Sekretaris Jenderal Kementerian Energi dan Sumber Daya Mineral (ESDM) Dadan Kusdiana, Selasa, 22 Juli, mengatakan bahwa program CCS/CCUS merupakan solusi transisi bagi sektor energi yang belum bisa sepenuhnya meninggalkan bahan bakar fosil.
“Tidak semua energi fosil bisa ditinggalkan dalam waktu singkat. CCS menjadi jembatan transisi, menjawab kebutuhan dekarbonisasi sambil tetap menjaga pasokan energi,” ujar Dadan dalam webinar nasional bertajuk Menakar Potensi Bisnis CCS/CCUS di Indonesia.
Menurutnya, pendekatan ini realistis, terutama bagi industri dan pembangkitan listrik yang masih bergantung pada energi fosil. Dadan menegaskan bahwa pemerintah telah menyiapkan kerangka regulasi agar proyek CCS/CCUS dapat berkembang.

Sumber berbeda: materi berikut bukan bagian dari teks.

set_option maxHeartbeats 400000 in
/-- ★★★★ **THE SCALAR COVARIANT GREEN's FUNCTION FOR A BACKGROUND IN BAŁABAN's PRINTED CLASS (3.35) PER CUBE — existence, exponential decay, two-sided inverse, NO displayed row.**
For odd `L ≥ 7`, `a₀ > 0`, a colour index `ι`: there are `δ, w₀, R₀, B > 0` such that on every doubled torus `2L·L^m` of the cover (`k ≥ 1`, `L^m ≥ w₀`), at King's mass
`a_K(a₀,L,r+k)·(L^rL^k)^{d+1}`, for trace-form coordinates `e` of `𝔲(m)`, every `U(m)`-valued SITE bond field `U` in the class `Reg335Cube (· + e_μ) U L^{−k} Q_k ξ C` on the box around
every cut box, and every `r_V` dominating the two displayed explicit (3.35) letter bounds with `r_V(1 + |J ⊕ J|) + a₀|ι|(|ι|σ² + 2σ) ≤ R₀` (`σ = (1 + r_VL^{−k})^{(d+1)L^k} − 1`):
there are per-cube unitary site gauges `w_k` for which the glued operator of the compressed torus Green's functions for `Δ_{R_U} + a·Q′_Tᵀ Q′_T` is `≤ B·e^{−(δ∕16)|y−y′|_T}`
blockwise AND is the two-sided inverse of `Δ_{R_U} + a·Q′_Tᵀ Q′_T` — Bałaban's `Δ′_a(U)`.  MODEL carriers; the SHAPE of [B9] Thm 3.7 ∕ Cor. 3.6 ∕ Thm 3.1 (3.42)₀ for `G′(U)`, NOT the printed theorems.
[cite: Balaban1985BackgroundPropagators, Thm 3.7 (3.90) p.409, Cor. 3.6 p.408, Thm 3.1 (3.42) p.397, (3.24)–(3.25) p.394, (3.34)–(3.35) p.396, (3.62)–(3.65) pp.402–403, (3.87)–(3.89) p.409 (shape ∕ mechanism); Balaban1984PropagatorsII, (2.91)–(2.93) p.239] -/
theorem uN_scGreen'_of_reg335Box (hL : Odd L ∧ 1 < L) (hL7 : 7 ≤ L) {a₀ : ℝ} (ha₀ : 0 < a₀) (ι : Type) [Fintype ι] [DecidableEq ι] :
    ∃ δ w₀ R₀ B : ℝ, 0 < δ ∧ 0 < R₀ ∧ 0 < B ∧
      ∀ (mv kk r : ℕ), 1 ≤ kk → 1 ≤ r → w₀ ≤ ((L ^ mv : ℕ) : ℝ) →
      ∀ {mm : Type} [Fintype mm] [DecidableEq mm] [Nonempty mm] (e : Matrix mm mm ℂ ≃L[ℝ] (ι → ℝ)), (∀ A B : Matrix mm mm ℂ, traceForm A B = e A ⬝ᵥ e B) →
      ∀ (U : Fin (d + 1) → ScX' d L mv kk r hL → (Matrix mm mm ℂ)ˣ), (∀ μ x, (U μ x : Matrix mm mm ℂ) ∈ Matrix.unitaryGroup mm ℂ) →
      ∀ (ξ C : ℝ), 0 < ξ → 0 ≤ C →
        (∀ k, Reg335Cube (scShift' d L mv kk r hL) U ((((L ^ r * L ^ kk : ℕ) : ℝ))⁻¹) {x : ScX' d L mv kk r hL | blockOf (L ^ r * L ^ kk) (cvM d L mv kk hL) x ∈ cubeBlocks (cvM d L mv kk hL) (coverCorner (cvM d L mv kk hL) (L ^ mv) L (2 * L ^ mv + 1) k) (6 * L ^ mv + 3)} ξ C) →
      ∀ (rV : ℝ), 0 ≤ rV →
        Fintype.card ι * (@basisConst ι _ (Matrix mm mm ℂ) Matrix.frobeniusNormedAddCommGroup Matrix.frobeniusNormedSpace e * (2 * Real.sqrt (Fintype.card mm)) * (Real.sqrt (Fintype.card mm) * ((C / ξ) * Real.exp (((((L ^ r * L ^ kk : ℕ) : ℝ))⁻¹) * (C / ξ))))) ≤ rV →
        Fintype.card ι * (Fintype.card (Fin (d + 1)) * (Fintype.card ι * (@basisConst ι _ (Matrix mm mm ℂ) Matrix.frobeniusNormedAddCommGroup Matrix.frobeniusNormedSpace e * (2 * Real.sqrt (Fintype.card mm)) * (Real.sqrt (Fintype.card mm) * ((C / ξ) * Real.exp (((((L ^ r * L ^ kk : ℕ) : ℝ))⁻¹) * (C / ξ))))) ^ 2 + @basisConst ι _ (Matrix mm mm ℂ) Matrix.frobeniusNormedAddCommGroup Matrix.frobeniusNormedSpace e * (2 * Real.sqrt (Fintype.card mm)) * (Real.sqrt (Fintype.card mm) * ((C / ξ ^ 2) * Real.exp (((((L ^ r * L ^ kk : ℕ) : ℝ))⁻¹) * (C / ξ)))))) ≤ rV →
        rV * (1 + Fintype.card (Fin (d + 1) ⊕ Fin (d + 1))) + a₀ * (Fintype.card ι * (Fintype.card ι * ((1 + rV * ((((L ^ r * L ^ kk : ℕ) : ℝ))⁻¹)) ^ ((d + 1) * (L ^ r * L ^ kk)) - 1) ^ 2 + 2 * ((1 + rV * ((((L ^ r * L ^ kk : ℕ) : ℝ))⁻¹)) ^ ((d + 1) * (L ^ r * L ^ kk)) - 1))) ≤ R₀ →
      ∃ w : (Fin (d + 1) → ZMod (2 * L)) → ScX' d L mv kk r hL → Matrix mm mm ℂ, (∀ k x, (w k x)ᴴ * w k x = 1) ∧
        HasMaj (ScNorm' d L mv kk r hL ι) (ScNorm' d L mv kk r hL ι)
            (scGlued' d L mv kk r hL (aK a₀ (L : ℝ) (r + kk) * (((L ^ r * L ^ kk : ℕ) : ℝ)) ^ (d + 1)) ((((L ^ r * L ^ kk : ℕ) : ℝ))⁻¹) ι e w (fun μ x => (U μ x : Matrix mm mm ℂ)) (scP' d L mv kk r hL (aK a₀ (L : ℝ) (r + kk) * (((L ^ r * L ^ kk : ℕ) : ℝ)) ^ (d + 1)) ι e (fun μ x => (U μ x : Matrix mm mm ℂ))) (scNV' d L mv kk r hL (aK a₀ (L : ℝ) (r + kk) * (((L ^ r * L ^ kk : ℕ) : ℝ)) ^ (d + 1)) ι e w (fun μ x => (U μ x : Matrix mm mm ℂ))))
          (fun y y' => B * Real.exp (-(δ / 16 * (unitTorusGeo L kk (cvM d L mv kk hL)).dist y y'))) ∧
        (scGlued' d L mv kk r hL (aK a₀ (L : ℝ) (r + kk) * (((L ^ r * L ^ kk : ℕ) : ℝ)) ^ (d + 1)) ((((L ^ r * L ^ kk : ℕ) : ℝ))⁻¹) ι e w (fun μ x => (U μ x : Matrix mm mm ℂ)) (scP' d L mv kk r hL (aK a₀ (L : ℝ) (r + kk) * (((L ^ r * L ^ kk : ℕ) : ℝ)) ^ (d + 1)) ι e (fun μ x => (U μ x : Matrix mm mm ℂ))) (scNV' d L mv kk r hL (aK a₀ (L : ℝ) (r + kk) * (((L ^ r * L ^ kk : ℕ) : ℝ)) ^ (d + 1)) ι e w (fun μ x => (U μ x : Matrix mm mm ℂ))) ∘ₗ
            (covLapM (scShift' d L mv kk r hL) ((((L ^ r * L ^ kk : ℕ) : ℝ))⁻¹) (gaugePair (scShift' d L mv kk r hL) (fun μ x => coordMat e (ContinuousLinearMap.mulLeftRight ℝ (Matrix mm mm ℂ) (U μ x : Matrix mm mm ℂ) (U μ x : Matrix mm mm ℂ)ᴴ))) +
              scP' d L mv kk r hL (aK a₀ (L : ℝ) (r + kk) * (((L ^ r * L ^ kk : ℕ) : ℝ)) ^ (d + 1)) ι e (fun μ x => (U μ x : Matrix mm mm ℂ))) = LinearMap.id ∧
          (covLapM (scShift' d L mv kk r hL) ((((L ^ r * L ^ kk : ℕ) : ℝ))⁻¹) (gaugePair (scShift' d L mv kk r hL) (fun μ x => coordMat e (ContinuousLinearMap.mulLeftRight ℝ (Matrix mm mm ℂ) (U μ x : Matrix mm mm ℂ) (U μ x : Matrix mm mm ℂ)ᴴ))) +
              scP' d L mv kk r hL (aK a₀ (L : ℝ) (r + kk) * (((L ^ r * L ^ kk : ℕ) : ℝ)) ^ (d + 1)) ι e (fun μ x => (U μ x : Matrix mm mm ℂ))) ∘ₗ
            scGlued' d L mv kk r hL (aK a₀ (L : ℝ) (r + kk) * (((L ^ r * L ^ kk : ℕ) : ℝ)) ^ (d + 1)) ((((L ^ r * L ^ kk : ℕ) : ℝ))⁻¹) ι e w (fun μ x => (U μ x : Matrix mm mm ℂ)) (scP' d L mv kk r hL (aK a₀ (L : ℝ) (r + kk) * (((L ^ r * L ^ kk : ℕ) : ℝ)) ^ (d + 1)) ι e (fun μ x => (U μ x : Matrix mm mm ℂ))) (scNV' d L mv kk r hL (aK a₀ (L : ℝ) (r + kk) * (((L ^ r * L ^ kk : ℕ) : ℝ)) ^ (d + 1)) ι e w (fun μ x => (U μ x : Matrix mm mm ℂ))) = LinearMap.id) := by
  obtain ⟨δ, w₀, R₀, θ₀, B, hδ, hR₀, hθ₀, hB, H⟩ := uN_scGlued'_spec (d := d) hL hL7 ha₀ ι
  have hL1r : (1 : ℝ) < (L : ℝ) := by exact_mod_cast hL.2
  have hL3 : 3 ≤ L := by omega
  refine ⟨δ, max w₀ 2, R₀, B, hδ, hR₀, hB, fun mv kk r hk hr hw₀ => ?_⟩
  intro mm _ _ _ e he U hU ξ C hξ hC h335 rV hrV hrA hrC hRle
  have hw₀' : w₀ ≤ ((L ^ mv : ℕ) : ℝ) := (le_max_left _ _).trans hw₀
  have hW2 : 2 ≤ L ^ mv := by have h := (le_max_right w₀ 2).trans hw₀; exact_mod_cast h
  have hw : 0 < L ^ mv := by omega
  have hη : (0 : ℝ) < ((((L ^ r * L ^ kk : ℕ) : ℝ))⁻¹) := inv_pos.mpr (Nat.cast_pos.mpr (Nat.mul_pos (pow_pos (Nat.pos_of_ne_zero (NeZero.ne L)) r) (pow_pos (Nat.pos_of_ne_zero (NeZero.ne L)) kk)))
  have hnr : (0 : ℝ) < ((L ^ r * L ^ kk : ℕ) : ℝ) := by exact_mod_cast Nat.mul_pos (pow_pos (Nat.pos_of_ne_zero (NeZero.ne L)) r) (pow_pos (Nat.pos_of_ne_zero (NeZero.ne L)) kk)
  have hM : ∀ ν, cvM d L mv kk hL ν = 2 * L * L ^ mv := MP_succ_eq L mv kk hL
  have hm₁ : 2 * L ^ mv ≤ coverMargin L mv := two_mul_le_coverMargin hL7 mv
  have hfitI : coverMargin L mv - 2 * L ^ mv + (6 * L ^ mv + 1) ≤ L * L ^ mv := coverMargin_inner_fit hL7 hW2
  have hS0 : L * L ^ mv ≤ 2 * L * L ^ mv := by rw [mul_assoc]; omega
  -- King's window at the index
  have haK : 0 < aK a₀ (L : ℝ) (r + kk) := aK_pos ha₀ hL1r (hk.trans (Nat.le_add_left kk r))
  have haKle : aK a₀ (L : ℝ) (r + kk) ≤ a₀ := aK_le ha₀ hL1r (hk.trans (Nat.le_add_left kk r))
  have ha' : 0 < (aK a₀ (L : ℝ) (r + kk) * (((L ^ r * L ^ kk : ℕ) : ℝ)) ^ (d + 1)) := by positivity
  -- the letter of the cut row
  have hσ0 : 0 ≤ ((1 + rV * ((((L ^ r * L ^ kk : ℕ) : ℝ))⁻¹)) ^ ((d + 1) * (L ^ r * L ^ kk)) - 1) := by
    have := one_le_pow₀ (M₀ := ℝ) (a := 1 + rV * ((((L ^ r * L ^ kk : ℕ) : ℝ))⁻¹)) (by nlinarith [hη.le]) (n := (d + 1) * (L ^ r * L ^ kk)); linarith
  have hLσ0 : 0 ≤ Fintype.card ι * (Fintype.card ι * ((1 + rV * ((((L ^ r * L ^ kk : ℕ) : ℝ))⁻¹)) ^ ((d + 1) * (L ^ r * L ^ kk)) - 1) ^ 2 + 2 * ((1 + rV * ((((L ^ r * L ^ kk : ℕ) : ℝ))⁻¹)) ^ ((d + 1) * (L ^ r * L ^ kk)) - 1)) := by positivity
  have hRN0 : 0 ≤ aK a₀ (L : ℝ) (r + kk) * (Fintype.card ι * (Fintype.card ι * ((1 + rV * ((((L ^ r * L ^ kk : ℕ) : ℝ))⁻¹)) ^ ((d + 1) * (L ^ r * L ^ kk)) - 1) ^ 2 + 2 * ((1 + rV * ((((L ^ r * L ^ kk : ℕ) : ℝ))⁻¹)) ^ ((d + 1) * (L ^ r * L ^ kk)) - 1))) := by positivity
  have hRle' : rV * (1 + Fintype.card (Fin (d + 1) ⊕ Fin (d + 1))) + aK a₀ (L : ℝ) (r + kk) * (Fintype.card ι * (Fintype.card ι * ((1 + rV * ((((L ^ r * L ^ kk : ℕ) : ℝ))⁻¹)) ^ ((d + 1) * (L ^ r * L ^ kk)) - 1) ^ 2 + 2 * ((1 + rV * ((((L ^ r * L ^ kk : ℕ) : ℝ))⁻¹)) ^ ((d + 1) * (L ^ r * L ^ kk)) - 1))) ≤ R₀ :=
    by have := mul_le_mul_of_nonneg_right haKle hLσ0; linarith
  have habs : |(aK a₀ (L : ℝ) (r + kk) * (((L ^ r * L ^ kk : ℕ) : ℝ)) ^ (d + 1))| * ((((L ^ r * L ^ kk : ℕ) : ℝ)) ^ (d + 1))⁻¹ = aK a₀ (L : ℝ) (r + kk) := by
    rw [abs_of_pos ha', mul_assoc, mul_inv_cancel₀ (by positivity), mul_one]
  -- the per-cube gauges and their (3.35) letters from the class on the boxes (dag-n15-w2)
  choose w hwu hwC hwA using fun k => uN_exists_gauge_cutCoefLetters_of_reg335Cube e (scShift' d L mv kk r hL) U he hη hU hξ hC (h335 k)
    (fun x hx => scChi'_ne_zero_nbhd hL hL7 mv kk r k x hx) hrA hrC
  refine ⟨w, fun k x => hwu k x, ?_⟩
  exact H mv kk r hk hr hw₀' e he w (fun k x => hwu k x) (fun μ x => (U μ x : Matrix mm mm ℂ)) (scP' d L mv kk r hL (aK a₀ (L : ℝ) (r + kk) * (((L ^ r * L ^ kk : ℕ) : ℝ)) ^ (d + 1)) ι e (fun μ x => (U μ x : Matrix mm mm ℂ))) (scNV' d L mv kk r hL (aK a₀ (L : ℝ) (r + kk) * (((L ^ r * L ^ kk : ℕ) : ℝ)) ^ (d + 1)) ι e w (fun μ x => (U μ x : Matrix mm mm ℂ))) rV
    (aK a₀ (L : ℝ) (r + kk) * (Fintype.card ι * (Fintype.card ι * ((1 + rV * ((((L ^ r * L ^ kk : ℕ) : ℝ))⁻¹)) ^ ((d + 1) * (L ^ r * L ^ kk)) - 1) ^ 2 + 2 * ((1 + rV * ((((L ^ r * L ^ kk : ℕ) : ℝ))⁻¹)) ^ ((d + 1) * (L ^ r * L ^ kk)) - 1)))) 0 hrV hRN0 le_rfl hRle' hθ₀.le
    (fun k => scP'_conj ι e (aK a₀ (L : ℝ) (r + kk) * (((L ^ r * L ^ kk : ℕ) : ℝ)) ^ (d + 1)) w (fun μ x => (U μ x : Matrix mm mm ℂ)) k) (fun k => hwC k) (fun k => hwA k)
    (fun k => (hasMaj_scNV'_cut_of_rows ι e he (aK a₀ (L : ℝ) (r + kk) * (((L ^ r * L ^ kk : ℕ) : ℝ)) ^ (d + 1)) (fun k x => hwu k x) (fun μ x => (U μ x : Matrix mm mm ℂ)) hrV k (fun μ x hx i => hwA k (Sum.inl μ) x hx i) δ).mono fun y y' =>
      mul_le_mul_of_nonneg_right (le_of_eq (by rw [habs])) (Real.exp_nonneg _))
    (fun k => by
      rw [one_sub_scPsi'_comp_scNV'_comp_scChi' ι e he hM hm₁ hfitI hS0 (aK a₀ (L : ℝ) (r + kk) * (((L ^ r * L ^ kk : ℕ) : ℝ)) ^ (d + 1)) (fun k x => hwu k x) (fun μ x => (U μ x : Matrix mm mm ℂ)) k]
      exact (hasMaj_zero _ _).mono fun y y' => by positivity)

Indonesia telah menjalin kerja sama lintas batas dengan Singapura sejak Oktober 2022, termasuk dalam penyusunan kerangka hukum dan studi teknis ekonomi penyimpanan karbon antarnegara. “Ini bukan sekadar upaya mitigasi emisi, tapi juga peluang ekonomi. Pemerintah ingin memastikan risiko, keekonomian, dan regulasi semua berjalan seimbang,” lanjutnya.
Namun di balik optimisme itu, pelaku industri hulu migas menyoroti tantangan besar yang membayangi pengembangan CCS/CCUS, terutama soal investasi. Firera, Vice President Business Support dan Lead Carbon Management SKK Migas menyebut bahwa program ini tidak bisa dipisahkan dari isu teknis dan non-teknis seperti biaya tinggi, infrastruktur yang belum memadai, hingga penerimaan publik.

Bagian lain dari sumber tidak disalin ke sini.